Exercise ▸ Search the entries for the word "sorry" and report each line that has it.
..............................
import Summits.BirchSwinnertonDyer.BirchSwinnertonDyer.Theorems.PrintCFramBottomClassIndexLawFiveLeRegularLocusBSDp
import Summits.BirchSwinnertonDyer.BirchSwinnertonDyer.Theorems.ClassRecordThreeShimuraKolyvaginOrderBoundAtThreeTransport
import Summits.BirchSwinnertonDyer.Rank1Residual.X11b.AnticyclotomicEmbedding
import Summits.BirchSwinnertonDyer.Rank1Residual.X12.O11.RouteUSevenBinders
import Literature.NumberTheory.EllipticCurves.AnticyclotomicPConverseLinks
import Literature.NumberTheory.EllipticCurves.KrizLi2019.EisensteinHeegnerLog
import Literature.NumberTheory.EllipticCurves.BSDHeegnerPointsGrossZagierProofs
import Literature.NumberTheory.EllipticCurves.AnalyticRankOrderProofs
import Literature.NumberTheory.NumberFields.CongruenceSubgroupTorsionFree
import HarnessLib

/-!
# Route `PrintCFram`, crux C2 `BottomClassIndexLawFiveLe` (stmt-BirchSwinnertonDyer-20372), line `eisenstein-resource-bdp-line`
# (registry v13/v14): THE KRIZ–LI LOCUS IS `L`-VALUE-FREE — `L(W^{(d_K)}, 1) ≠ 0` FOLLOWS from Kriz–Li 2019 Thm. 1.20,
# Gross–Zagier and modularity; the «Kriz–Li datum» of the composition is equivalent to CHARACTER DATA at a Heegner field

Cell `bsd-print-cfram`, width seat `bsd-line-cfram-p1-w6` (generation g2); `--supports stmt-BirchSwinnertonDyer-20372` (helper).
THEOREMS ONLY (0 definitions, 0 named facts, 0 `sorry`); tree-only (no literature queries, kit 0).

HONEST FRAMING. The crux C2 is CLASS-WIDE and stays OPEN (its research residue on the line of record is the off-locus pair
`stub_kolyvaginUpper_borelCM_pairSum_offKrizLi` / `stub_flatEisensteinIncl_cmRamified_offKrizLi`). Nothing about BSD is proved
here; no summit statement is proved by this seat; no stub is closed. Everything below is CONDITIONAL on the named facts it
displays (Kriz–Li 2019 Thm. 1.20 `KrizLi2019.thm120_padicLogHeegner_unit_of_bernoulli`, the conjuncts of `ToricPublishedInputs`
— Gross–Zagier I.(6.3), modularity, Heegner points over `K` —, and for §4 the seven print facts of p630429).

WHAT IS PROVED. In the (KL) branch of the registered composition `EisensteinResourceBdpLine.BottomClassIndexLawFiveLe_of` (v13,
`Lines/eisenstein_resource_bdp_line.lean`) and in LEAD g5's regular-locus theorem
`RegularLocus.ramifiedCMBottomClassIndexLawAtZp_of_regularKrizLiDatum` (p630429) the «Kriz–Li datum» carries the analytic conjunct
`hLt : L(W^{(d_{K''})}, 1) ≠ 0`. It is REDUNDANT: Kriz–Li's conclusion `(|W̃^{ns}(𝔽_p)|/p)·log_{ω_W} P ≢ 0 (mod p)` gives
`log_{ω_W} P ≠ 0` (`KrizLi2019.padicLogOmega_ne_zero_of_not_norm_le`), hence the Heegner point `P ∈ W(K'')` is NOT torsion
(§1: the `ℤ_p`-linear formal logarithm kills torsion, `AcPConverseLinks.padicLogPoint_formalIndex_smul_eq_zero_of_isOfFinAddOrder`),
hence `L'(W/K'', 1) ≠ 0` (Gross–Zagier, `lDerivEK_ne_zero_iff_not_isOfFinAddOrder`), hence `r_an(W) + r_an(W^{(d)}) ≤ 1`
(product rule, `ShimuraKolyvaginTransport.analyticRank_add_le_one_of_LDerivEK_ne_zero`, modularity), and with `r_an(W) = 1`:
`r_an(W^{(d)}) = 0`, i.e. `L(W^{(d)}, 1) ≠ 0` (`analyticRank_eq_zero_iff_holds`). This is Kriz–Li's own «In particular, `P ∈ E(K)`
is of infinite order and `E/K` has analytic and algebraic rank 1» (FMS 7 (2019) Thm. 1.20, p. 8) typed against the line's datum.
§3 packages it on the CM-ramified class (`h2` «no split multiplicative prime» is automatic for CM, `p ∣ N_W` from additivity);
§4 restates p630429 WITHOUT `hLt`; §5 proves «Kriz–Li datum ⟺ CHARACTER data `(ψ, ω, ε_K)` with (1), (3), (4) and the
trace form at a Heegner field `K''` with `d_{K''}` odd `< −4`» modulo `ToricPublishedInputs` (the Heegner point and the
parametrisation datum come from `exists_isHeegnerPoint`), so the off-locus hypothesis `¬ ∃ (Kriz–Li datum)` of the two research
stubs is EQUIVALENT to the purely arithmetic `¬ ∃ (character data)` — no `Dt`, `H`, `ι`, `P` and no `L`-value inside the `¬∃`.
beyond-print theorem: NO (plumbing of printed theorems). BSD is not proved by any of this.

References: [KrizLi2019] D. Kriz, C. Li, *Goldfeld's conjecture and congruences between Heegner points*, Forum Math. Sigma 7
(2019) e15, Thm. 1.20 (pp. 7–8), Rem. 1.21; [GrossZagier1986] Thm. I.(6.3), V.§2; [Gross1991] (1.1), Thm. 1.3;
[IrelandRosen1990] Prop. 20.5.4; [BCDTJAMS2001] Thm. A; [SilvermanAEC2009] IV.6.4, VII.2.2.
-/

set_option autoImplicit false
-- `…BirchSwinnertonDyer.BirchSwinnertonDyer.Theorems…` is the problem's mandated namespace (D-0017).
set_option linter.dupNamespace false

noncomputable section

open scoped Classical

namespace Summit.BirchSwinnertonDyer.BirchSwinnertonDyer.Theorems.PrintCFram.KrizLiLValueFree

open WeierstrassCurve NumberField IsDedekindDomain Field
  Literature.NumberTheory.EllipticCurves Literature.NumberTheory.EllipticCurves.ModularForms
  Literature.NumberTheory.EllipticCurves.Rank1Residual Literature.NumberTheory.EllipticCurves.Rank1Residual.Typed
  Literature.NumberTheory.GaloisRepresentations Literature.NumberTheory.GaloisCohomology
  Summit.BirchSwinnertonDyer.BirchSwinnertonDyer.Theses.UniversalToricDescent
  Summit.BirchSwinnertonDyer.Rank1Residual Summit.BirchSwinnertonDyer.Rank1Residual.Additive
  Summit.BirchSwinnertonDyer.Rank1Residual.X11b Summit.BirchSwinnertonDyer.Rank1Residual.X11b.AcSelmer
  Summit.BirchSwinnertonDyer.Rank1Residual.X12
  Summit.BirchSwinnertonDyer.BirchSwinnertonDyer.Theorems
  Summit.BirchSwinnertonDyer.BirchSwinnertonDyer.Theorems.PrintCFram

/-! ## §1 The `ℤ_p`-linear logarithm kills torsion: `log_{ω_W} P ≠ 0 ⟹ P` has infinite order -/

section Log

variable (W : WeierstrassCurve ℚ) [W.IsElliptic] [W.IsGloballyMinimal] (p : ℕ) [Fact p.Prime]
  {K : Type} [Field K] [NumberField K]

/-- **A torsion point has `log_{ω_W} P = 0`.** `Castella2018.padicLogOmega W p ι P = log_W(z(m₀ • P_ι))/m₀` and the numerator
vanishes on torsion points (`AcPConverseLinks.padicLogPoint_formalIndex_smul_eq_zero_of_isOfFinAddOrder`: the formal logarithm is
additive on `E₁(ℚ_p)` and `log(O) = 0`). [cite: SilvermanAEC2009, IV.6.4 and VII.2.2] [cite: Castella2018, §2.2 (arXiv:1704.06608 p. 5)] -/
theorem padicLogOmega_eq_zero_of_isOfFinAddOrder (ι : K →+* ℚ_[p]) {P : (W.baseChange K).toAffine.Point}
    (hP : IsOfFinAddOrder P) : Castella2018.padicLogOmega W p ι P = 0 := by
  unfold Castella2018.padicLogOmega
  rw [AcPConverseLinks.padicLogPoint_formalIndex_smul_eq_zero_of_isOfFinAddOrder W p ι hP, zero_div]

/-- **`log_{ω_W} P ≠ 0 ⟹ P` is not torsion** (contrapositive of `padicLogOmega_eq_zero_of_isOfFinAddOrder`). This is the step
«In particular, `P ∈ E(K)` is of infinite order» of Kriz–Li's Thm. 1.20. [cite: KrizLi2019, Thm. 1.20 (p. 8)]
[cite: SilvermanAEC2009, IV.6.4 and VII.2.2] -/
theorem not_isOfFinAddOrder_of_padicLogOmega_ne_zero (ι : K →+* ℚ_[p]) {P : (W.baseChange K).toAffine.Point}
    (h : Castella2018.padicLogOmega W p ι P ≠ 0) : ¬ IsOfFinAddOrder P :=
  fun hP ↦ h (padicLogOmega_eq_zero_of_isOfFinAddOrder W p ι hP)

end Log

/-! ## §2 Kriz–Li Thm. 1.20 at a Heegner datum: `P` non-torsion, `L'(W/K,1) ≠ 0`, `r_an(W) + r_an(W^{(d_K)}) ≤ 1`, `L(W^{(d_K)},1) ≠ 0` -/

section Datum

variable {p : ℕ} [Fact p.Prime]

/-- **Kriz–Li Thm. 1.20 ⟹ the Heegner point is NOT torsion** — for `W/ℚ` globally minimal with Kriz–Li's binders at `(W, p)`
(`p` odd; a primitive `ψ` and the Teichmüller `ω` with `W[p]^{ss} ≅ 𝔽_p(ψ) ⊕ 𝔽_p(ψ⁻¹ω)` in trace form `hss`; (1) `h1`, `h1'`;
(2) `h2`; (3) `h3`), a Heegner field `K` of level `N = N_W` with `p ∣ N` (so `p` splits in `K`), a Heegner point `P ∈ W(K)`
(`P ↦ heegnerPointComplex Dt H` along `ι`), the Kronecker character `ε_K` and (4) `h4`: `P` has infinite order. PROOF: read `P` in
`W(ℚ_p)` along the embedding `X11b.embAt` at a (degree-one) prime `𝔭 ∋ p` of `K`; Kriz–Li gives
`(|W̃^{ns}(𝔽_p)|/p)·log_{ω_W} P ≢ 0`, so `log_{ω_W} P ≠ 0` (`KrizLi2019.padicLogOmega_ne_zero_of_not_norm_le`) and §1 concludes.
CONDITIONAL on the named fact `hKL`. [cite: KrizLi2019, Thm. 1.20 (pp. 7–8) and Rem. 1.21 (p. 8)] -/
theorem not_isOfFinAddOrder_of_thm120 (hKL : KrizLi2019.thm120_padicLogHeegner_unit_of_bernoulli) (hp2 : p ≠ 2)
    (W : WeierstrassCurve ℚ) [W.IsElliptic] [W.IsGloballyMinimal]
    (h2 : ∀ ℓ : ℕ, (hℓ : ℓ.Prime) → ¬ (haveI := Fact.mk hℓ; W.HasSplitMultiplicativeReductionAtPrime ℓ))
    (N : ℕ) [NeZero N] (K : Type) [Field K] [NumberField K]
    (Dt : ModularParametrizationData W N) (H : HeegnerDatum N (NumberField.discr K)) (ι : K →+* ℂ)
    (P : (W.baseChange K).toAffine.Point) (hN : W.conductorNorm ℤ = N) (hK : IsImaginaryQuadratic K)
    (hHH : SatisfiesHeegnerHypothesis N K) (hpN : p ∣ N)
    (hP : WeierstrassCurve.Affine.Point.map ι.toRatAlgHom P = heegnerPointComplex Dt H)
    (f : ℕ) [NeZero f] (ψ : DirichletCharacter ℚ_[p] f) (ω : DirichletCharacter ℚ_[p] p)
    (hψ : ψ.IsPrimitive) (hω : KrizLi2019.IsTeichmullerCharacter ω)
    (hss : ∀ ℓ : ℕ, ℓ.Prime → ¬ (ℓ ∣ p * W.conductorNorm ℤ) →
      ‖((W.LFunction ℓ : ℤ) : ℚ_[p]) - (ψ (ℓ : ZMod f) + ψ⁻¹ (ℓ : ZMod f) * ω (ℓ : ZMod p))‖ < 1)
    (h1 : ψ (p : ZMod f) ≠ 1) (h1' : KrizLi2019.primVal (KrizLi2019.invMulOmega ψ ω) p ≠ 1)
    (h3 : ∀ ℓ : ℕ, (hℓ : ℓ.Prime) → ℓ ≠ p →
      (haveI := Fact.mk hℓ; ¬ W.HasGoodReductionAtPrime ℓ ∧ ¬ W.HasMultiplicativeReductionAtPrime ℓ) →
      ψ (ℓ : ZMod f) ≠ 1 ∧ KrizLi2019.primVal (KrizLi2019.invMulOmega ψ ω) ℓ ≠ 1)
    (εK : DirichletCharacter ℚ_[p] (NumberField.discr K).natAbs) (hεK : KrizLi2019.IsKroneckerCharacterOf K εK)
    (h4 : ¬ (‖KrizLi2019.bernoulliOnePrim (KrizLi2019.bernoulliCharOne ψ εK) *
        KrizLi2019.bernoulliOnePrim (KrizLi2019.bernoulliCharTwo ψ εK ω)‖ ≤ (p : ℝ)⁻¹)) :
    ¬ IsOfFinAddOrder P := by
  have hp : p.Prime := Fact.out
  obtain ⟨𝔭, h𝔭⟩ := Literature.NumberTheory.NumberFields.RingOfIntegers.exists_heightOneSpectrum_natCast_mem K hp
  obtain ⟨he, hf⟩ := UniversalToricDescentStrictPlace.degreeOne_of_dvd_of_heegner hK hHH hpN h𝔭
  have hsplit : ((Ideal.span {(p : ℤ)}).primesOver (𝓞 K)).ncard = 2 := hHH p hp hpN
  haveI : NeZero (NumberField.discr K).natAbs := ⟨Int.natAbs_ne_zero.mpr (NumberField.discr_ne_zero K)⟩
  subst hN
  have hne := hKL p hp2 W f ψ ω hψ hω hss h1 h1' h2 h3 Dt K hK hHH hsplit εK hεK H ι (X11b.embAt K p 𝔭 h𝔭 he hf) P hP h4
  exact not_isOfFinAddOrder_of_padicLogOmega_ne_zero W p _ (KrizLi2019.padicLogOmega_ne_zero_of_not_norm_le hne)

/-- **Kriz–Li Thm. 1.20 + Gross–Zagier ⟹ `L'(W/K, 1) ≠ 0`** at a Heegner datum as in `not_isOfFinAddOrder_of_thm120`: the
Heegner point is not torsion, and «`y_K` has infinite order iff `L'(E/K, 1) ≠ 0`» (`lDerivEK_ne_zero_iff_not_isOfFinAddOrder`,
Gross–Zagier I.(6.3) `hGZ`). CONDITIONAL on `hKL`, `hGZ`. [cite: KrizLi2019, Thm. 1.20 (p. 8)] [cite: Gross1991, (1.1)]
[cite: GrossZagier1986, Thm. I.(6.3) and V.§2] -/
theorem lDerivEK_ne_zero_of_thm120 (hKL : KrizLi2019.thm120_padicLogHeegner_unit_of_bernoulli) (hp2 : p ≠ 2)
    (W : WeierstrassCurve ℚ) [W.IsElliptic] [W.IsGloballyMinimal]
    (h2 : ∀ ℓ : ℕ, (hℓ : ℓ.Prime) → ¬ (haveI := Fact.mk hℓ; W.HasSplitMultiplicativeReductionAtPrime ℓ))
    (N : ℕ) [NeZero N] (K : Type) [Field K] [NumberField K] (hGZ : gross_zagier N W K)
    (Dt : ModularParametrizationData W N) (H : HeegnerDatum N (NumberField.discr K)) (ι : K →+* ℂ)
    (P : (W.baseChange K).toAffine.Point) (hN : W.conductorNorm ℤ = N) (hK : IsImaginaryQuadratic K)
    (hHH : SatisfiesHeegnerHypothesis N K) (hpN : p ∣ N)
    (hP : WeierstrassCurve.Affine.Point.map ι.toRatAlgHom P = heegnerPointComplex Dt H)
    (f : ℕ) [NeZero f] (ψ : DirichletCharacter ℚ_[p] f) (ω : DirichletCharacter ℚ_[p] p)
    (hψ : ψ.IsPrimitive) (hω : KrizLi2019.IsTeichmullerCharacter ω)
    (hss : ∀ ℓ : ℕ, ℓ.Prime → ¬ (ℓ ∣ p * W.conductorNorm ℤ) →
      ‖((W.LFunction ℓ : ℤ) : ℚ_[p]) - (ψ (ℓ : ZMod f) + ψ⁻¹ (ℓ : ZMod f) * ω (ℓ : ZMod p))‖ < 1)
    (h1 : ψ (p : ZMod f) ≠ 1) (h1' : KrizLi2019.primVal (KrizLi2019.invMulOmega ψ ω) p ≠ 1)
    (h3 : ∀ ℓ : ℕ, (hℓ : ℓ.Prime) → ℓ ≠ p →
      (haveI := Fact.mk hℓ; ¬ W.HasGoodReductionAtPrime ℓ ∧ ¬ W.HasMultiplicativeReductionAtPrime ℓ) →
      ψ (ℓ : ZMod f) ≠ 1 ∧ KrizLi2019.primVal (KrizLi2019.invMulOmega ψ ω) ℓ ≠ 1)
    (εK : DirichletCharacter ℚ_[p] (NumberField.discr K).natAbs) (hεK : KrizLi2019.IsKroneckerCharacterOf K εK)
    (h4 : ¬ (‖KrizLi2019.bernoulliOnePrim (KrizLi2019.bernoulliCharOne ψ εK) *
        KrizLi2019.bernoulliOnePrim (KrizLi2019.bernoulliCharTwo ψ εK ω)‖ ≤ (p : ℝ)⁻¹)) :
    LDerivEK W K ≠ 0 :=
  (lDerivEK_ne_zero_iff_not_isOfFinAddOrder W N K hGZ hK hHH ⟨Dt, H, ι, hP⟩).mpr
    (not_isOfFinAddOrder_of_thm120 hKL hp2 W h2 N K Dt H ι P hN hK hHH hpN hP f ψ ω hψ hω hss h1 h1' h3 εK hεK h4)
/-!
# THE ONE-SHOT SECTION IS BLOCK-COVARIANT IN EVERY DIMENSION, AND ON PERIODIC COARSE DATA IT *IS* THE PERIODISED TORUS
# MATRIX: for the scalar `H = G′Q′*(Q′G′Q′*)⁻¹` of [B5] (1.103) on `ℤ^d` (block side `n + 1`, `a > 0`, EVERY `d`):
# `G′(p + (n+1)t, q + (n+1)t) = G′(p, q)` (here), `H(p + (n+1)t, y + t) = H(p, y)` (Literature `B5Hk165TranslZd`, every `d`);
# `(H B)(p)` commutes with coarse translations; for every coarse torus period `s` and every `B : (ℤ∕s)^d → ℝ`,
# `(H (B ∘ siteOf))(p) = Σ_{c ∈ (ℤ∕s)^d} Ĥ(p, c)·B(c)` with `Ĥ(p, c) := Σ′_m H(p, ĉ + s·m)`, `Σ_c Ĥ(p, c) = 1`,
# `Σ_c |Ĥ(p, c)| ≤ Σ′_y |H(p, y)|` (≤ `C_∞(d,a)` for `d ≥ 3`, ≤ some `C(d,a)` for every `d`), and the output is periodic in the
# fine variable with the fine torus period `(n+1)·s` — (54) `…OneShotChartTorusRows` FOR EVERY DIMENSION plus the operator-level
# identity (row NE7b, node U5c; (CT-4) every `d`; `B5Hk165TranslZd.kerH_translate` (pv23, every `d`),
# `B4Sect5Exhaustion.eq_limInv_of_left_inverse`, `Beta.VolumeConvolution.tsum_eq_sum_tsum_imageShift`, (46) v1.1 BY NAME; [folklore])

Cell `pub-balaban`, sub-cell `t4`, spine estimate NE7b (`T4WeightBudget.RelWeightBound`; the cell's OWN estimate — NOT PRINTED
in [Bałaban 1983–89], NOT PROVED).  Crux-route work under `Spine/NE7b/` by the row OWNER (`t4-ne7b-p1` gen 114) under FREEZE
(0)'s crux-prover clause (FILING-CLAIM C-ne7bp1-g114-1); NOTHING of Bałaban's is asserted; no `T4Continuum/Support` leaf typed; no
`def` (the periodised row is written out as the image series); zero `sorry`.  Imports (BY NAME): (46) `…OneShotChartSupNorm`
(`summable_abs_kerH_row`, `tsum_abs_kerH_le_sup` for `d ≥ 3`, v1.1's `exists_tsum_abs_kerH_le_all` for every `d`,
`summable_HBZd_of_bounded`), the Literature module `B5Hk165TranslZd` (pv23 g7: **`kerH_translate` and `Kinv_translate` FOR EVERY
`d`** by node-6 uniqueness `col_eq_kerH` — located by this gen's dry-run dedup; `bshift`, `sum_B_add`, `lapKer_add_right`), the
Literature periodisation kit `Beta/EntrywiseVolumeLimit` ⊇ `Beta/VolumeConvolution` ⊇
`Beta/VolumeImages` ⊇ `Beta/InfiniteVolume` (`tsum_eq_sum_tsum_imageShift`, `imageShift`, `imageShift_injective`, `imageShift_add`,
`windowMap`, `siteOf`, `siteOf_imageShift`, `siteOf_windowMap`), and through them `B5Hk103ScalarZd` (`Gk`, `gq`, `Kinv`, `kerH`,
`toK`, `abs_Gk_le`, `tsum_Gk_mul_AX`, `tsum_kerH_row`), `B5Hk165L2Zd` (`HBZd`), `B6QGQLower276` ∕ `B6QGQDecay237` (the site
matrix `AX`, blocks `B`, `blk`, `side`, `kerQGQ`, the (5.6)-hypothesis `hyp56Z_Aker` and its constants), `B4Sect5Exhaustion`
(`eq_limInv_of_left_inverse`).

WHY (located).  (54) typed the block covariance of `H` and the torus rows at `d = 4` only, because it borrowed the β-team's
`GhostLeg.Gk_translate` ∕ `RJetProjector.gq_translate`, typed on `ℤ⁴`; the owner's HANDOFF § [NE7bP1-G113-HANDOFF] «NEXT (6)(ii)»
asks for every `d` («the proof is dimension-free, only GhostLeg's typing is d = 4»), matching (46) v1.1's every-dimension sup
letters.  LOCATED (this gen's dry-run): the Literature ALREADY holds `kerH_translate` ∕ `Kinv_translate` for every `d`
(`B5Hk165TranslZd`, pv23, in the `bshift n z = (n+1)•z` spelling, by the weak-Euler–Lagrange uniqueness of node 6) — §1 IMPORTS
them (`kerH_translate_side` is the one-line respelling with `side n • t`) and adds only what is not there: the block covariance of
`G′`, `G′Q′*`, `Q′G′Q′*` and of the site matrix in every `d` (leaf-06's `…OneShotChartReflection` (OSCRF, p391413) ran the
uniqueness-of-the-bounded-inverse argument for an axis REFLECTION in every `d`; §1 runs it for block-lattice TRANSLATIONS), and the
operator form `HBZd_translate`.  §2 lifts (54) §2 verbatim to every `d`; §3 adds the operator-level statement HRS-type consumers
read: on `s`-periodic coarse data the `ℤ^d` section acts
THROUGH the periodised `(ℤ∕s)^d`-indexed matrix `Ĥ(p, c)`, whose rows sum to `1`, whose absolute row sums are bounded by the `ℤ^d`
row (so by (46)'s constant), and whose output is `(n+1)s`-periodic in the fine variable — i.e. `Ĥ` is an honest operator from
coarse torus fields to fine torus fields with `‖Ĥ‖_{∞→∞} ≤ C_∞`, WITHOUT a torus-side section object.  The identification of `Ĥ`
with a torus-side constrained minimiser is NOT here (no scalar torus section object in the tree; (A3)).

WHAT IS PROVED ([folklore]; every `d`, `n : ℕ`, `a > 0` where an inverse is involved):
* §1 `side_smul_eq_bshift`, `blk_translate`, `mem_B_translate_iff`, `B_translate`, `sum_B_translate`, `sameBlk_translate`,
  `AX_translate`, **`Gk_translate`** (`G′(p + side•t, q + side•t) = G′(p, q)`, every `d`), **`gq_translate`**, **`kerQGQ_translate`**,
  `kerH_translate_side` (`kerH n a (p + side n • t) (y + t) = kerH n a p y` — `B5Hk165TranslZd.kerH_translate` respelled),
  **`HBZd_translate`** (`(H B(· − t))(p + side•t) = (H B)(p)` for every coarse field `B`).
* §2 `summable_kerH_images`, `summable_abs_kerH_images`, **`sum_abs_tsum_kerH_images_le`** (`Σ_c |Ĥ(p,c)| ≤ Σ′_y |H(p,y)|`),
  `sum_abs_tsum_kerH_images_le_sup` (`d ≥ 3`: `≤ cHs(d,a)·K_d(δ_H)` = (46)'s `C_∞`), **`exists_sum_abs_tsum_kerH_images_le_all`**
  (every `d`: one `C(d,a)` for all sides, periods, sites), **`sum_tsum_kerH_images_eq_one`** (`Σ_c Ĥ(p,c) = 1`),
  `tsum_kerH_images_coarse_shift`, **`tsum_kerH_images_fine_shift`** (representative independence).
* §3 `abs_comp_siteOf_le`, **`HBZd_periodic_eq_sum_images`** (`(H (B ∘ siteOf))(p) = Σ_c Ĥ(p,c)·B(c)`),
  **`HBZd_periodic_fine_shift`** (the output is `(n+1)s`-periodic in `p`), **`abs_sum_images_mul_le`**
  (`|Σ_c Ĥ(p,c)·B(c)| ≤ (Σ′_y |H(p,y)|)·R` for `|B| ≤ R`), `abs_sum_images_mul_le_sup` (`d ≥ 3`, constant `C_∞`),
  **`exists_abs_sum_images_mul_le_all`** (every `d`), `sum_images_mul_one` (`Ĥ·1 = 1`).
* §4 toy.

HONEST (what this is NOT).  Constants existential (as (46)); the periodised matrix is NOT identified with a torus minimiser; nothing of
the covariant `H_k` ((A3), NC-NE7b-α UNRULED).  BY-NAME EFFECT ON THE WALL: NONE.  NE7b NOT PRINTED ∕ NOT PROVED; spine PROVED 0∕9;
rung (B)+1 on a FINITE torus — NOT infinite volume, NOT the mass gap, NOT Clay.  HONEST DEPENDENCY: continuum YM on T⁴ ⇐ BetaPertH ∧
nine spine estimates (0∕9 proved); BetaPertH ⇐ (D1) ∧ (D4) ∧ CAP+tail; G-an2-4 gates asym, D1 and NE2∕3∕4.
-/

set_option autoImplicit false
..............................
Response for this exercise ▸
THEOREMS ONLY (0 definitions, 0 named facts, 0 `sorry`); tree-only (no literature queries, kit 0).
`def` (the periodised row is written out as the image series); zero `sorry`.  Imports (BY NAME): (46) `…OneShotChartSupNorm`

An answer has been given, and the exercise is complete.